In other words, when it comes to escape, you will – vill – be considered guilty until you can prove yourself innocent.

The DOR doesn’t provide any check lists as to how to avoid paying for all the Democrats’ woke welfare programs – DEI, sustainability, etc. That task is left to local financial advisers, law firms, accountants and the like, to give you advice on how to beat the insatiable state taxman.

Key number, of course, is 183 – the number of days you must remain outside the dreary confines of the Bay State. But that’s not all the hoops you have to jump through. Still, as the years have gone by, it becomes easier and easier to cut all ties.

For instance, the advisers tell you to complete your will under the laws of your new home state.

Given Massachusetts’ estate taxes, that’s an absolute no-brainer. Your future survivors should charge you with parental malpractice if you stick around Massachusetts so your estate is robbed after you’ve assumed room temperature.

How about this one – “Have any minor children attend schools in your new state.”

Massachusetts used to have some of the best public schools in the nation. That was a very, very long time ago.

“Change vehicle registration(s) and insurance to your new state.”

Another instant likely savings of a few thousand bucks.

Here’s another complete no-brainer that gives the Bay State fugitive a warm fuzzy feeling inside:

“Change voter registration to your new state and terminate your former voter registration.”

Why would anyone want to vote in Massachusetts anymore? What’s the point, especially since the state GOP, under its former destitute, staggeringly inept leadership, didn’t even bother to contest any fights in 2022?

Remember, this $1.3-billion tax increase only passed by a narrow 52-48 margin. And the victory only came after the state teachers’ unions spent $23 million on harvesting mail-in ballots from shut-ins and mitten-knitters who supported Question 1 (and not so coincidentally, the rest of the Democrat ticket).

Meanwhile, under Jim “Jones” Lyons the state Republican party last fall devoted most of its feeble efforts to an investigation into the sex life of future Gov. Maura Healey.

It doesn’t take much effort now to find various checklists you can use for your own personal Change of Residency. They’re everywhere, kind of like moving vans.

I still remember the first time I ever saw such a checklist.
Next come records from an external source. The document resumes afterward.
/-! ## The all-bad mass at a prime -/

/-- **The all-bad mass bound at a prime.** With `β_p := Σ_{v|p, v∈𝕍^bad} Pr(v)` and `P_q|_p := Σ_{v|p} P_q(v)[v]`:
`−(1/ℓ⋇)·Σ_{i<ℓ⋇} (i+1)²·β_p^{i+1}·deĝ̲(P_q|_p) ≤ negLogThetaLoc I p` — the slot-choice bound of
`GenuineLogThetaSlotChoice` at the selector «a good slot if the tuple has one», where only all-bad tuples (weight
`β_p^{i+2}`) contribute, computed by coordinate independence. [cite: DupuyHilado2025, §3.6, §4.7, §4.12]
[cite: Mochizuki2012, IUTchIV Thm. 1.10 Step (v) p. 27–28] -/
theorem negLogThetaLoc_ge_badMass (p : ℕ) [hp : Fact p.Prime] :
    -((1 / (I.lstar : ℝ)) * ∑ i : Fin I.lstar, (((i : ℕ) + 1 : ℝ) ^ 2) *
        (∑ v : placesOver F₀ p, (I.X.S : Set (HeightOneSpectrum (𝓞 F₀))).indicator (weight F₀) v.1) ^ ((i : ℕ) + 1) *
        FinDivisor.ndeg F₀ (∑ v : placesOver F₀ p, FinDivisor.of v.1 (I.X.qPilot v.1))) ≤
      I.negLogThetaLoc p := by
  classical
  -- the selector: a good slot if there is one, else slot `0`
  let s : (i : Fin I.lstar) → (Fin ((i : ℕ) + 1 + 1) → placesOver F₀ p) → Fin ((i : ℕ) + 1 + 1) :=
    fun i e => if h : ∃ a, (e a).1 ∉ I.X.S then h.choose else 0
  have h1 := I.negLogThetaLoc_ge_slotChoice p s
  refine le_trans (le_of_eq ?_) h1
  rw [neg_mul_eq_mul_neg, ← Finset.sum_neg_distrib]
  congr 1
  refine Finset.sum_congr rfl fun i _ => ?_
  -- per degree `i`: the sum over tuples
  set badw : placesOver F₀ p → ℝ := fun v => (I.X.S : Set (HeightOneSpectrum (𝓞 F₀))).indicator (weight F₀) v.1 with hbadw
  set f : placesOver F₀ p → ℝ :=
    fun v => I.X.thetaPilot i v.1 * logNorm F₀ v.1 / localDegree F₀ v.1 with hf
  have key : ∀ e : Fin ((i : ℕ) + 1 + 1) → placesOver F₀ p,
      (-(I.X.thetaPilot i (e (s i e)).1) * logNorm F₀ (e (s i e)).1 / localDegree F₀ (e (s i e)).1) *
          ∏ b, weight F₀ (e b).1 = -(f (e 0) * ∏ b, badw (e b)) := by
    intro e
    by_cases hgood : ∃ a, (e a).1 ∉ I.X.S
    · have hs : s i e = hgood.choose := dif_pos hgood
      have hP : I.X.thetaPilot i (e (s i e)).1 = 0 := by
        rw [hs]; exact I.X.thetaPilot_apply_of_not_mem i hgood.choose_spec
      obtain ⟨a, ha⟩ := hgood
      have hprod : ∏ b, badw (e b) = 0 :=
        Finset.prod_eq_zero (Finset.mem_univ a) (by
          simp only [hbadw]
          exact Set.indicator_of_notMem (fun h => ha (Finset.mem_coe.mp h)) _)
      rw [hP, hprod]; ring
    · have hs : s i e = 0 := dif_neg hgood
      have hall : ∀ a, (e a).1 ∈ I.X.S := fun a => by
        by_contra hna
        exact hgood ⟨a, hna⟩
      have hprod : ∏ b, badw (e b) = ∏ b, weight F₀ (e b).1 :=
        Finset.prod_congr rfl fun b _ => by
          simp only [hbadw]
          exact Set.indicator_of_mem (Finset.mem_coe.mpr (hall b)) _
      rw [hs, hprod]
      simp only [hf]
      ring
  rw [Finset.sum_congr rfl fun e _ => key e, Finset.sum_neg_distrib,
    sum_apply_mul_prod_eq ((i : ℕ) + 1) 0 f badw]
  -- `Σ_v f(v)·badw(v) = Σ_v f(v)·Pr(v) = deĝ̲(P_{Θ,i}|_p) = (i+1)²·deĝ̲(P_q|_p)`
  have hfw : ∑ v : placesOver F₀ p, f v * badw v = ∑ v : placesOver F₀ p, f v * weight F₀ v.1 := by
    refine Finset.sum_congr rfl fun v _ => ?_
    by_cases hS : v.1 ∈ I.X.S
    · simp only [hbadw, Set.indicator_of_mem (Finset.mem_coe.mpr hS)]
    · have : f v = 0 := by
        simp only [hf, I.X.thetaPilot_apply_of_not_mem i hS, zero_mul, zero_div]
      rw [this, zero_mul, zero_mul]
  have hexp := expect_neg_deg_div_localDegree' F₀ p (fun v => I.X.thetaPilot i v.1)
  rw [ProbWeights.expect] at hexp
  simp only [localWeights_pr] at hexp
  have hfw' : ∑ v : placesOver F₀ p, f v * weight F₀ v.1 =
      FinDivisor.ndeg F₀ (∑ v : placesOver F₀ p, FinDivisor.of v.1 (I.X.thetaPilot i v.1)) := by
    have : ∑ v : placesOver F₀ p, f v * weight F₀ v.1 =
        -∑ v : placesOver F₀ p, -(I.X.thetaPilot i v.1 * logNorm F₀ v.1) / localDegree F₀ v.1 *
          ((localDegree F₀ v.1 : ℝ) / Module.finrank ℚ F₀) := by
      rw [← Finset.sum_neg_distrib]
      refine Finset.sum_congr rfl fun v _ => ?_
      simp only [hf, weight]
      ring
    rw [this, hexp, neg_neg]
  rw [hfw, hfw', I.ndeg_thetaPilot_at_eq p i]
  ring

/-- **The all-bad mass bound for the genuine `−|log(Θ)|`**:
`−Σ_{p∈T(I)} (1/ℓ⋇)·Σ_{i<ℓ⋇} (i+1)²·β_p^{i+1}·deĝ̲(P_q|_p) ≤ negLogThetaNonarch I`.
[cite: DupuyHilado2025, §1 (1.1), §3.6, §4.12] [cite: Mochizuki2012, IUTchIV Thm. 1.10 Step (v) p. 27–28] -/
theorem negLogThetaNonarch_ge_badMass :
    -(∑ p ∈ I.supportPrimes, (1 / (I.lstar : ℝ)) * ∑ i : Fin I.lstar, (((i : ℕ) + 1 : ℝ) ^ 2) *
        (∑ v : placesOver F₀ p, (I.X.S : Set (HeightOneSpectrum (𝓞 F₀))).indicator (weight F₀) v.1) ^ ((i : ℕ) + 1) *
        FinDivisor.ndeg F₀ (∑ v : placesOver F₀ p, FinDivisor.of v.1 (I.X.qPilot v.1))) ≤
      I.negLogThetaNonarch := by
  unfold negLogThetaNonarch
  rw [← Finset.sum_neg_distrib]
  refine Finset.sum_le_sum fun p hpT => ?_
  haveI : Fact p.Prime := ⟨I.prime_of_mem_supportPrimes hpT⟩
  exact I.negLogThetaLoc_ge_badMass p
It was in 1995, after Rose Fitzgerald Kennedy died in Hyannis Port at the age of 104. She hadn’t set foot in Florida in at least 13 years, but nobody in state government objected to the “First Family” filing her will in Florida and savings untold millions that could have been used as her, you’ll pardon the expression, fair share.

But unlike most of the state’s current flight risks, Rose Kennedy was a… Democrat.

By the way, I won’t be the last American turning off the lights in Massachusetts. I’m already gone.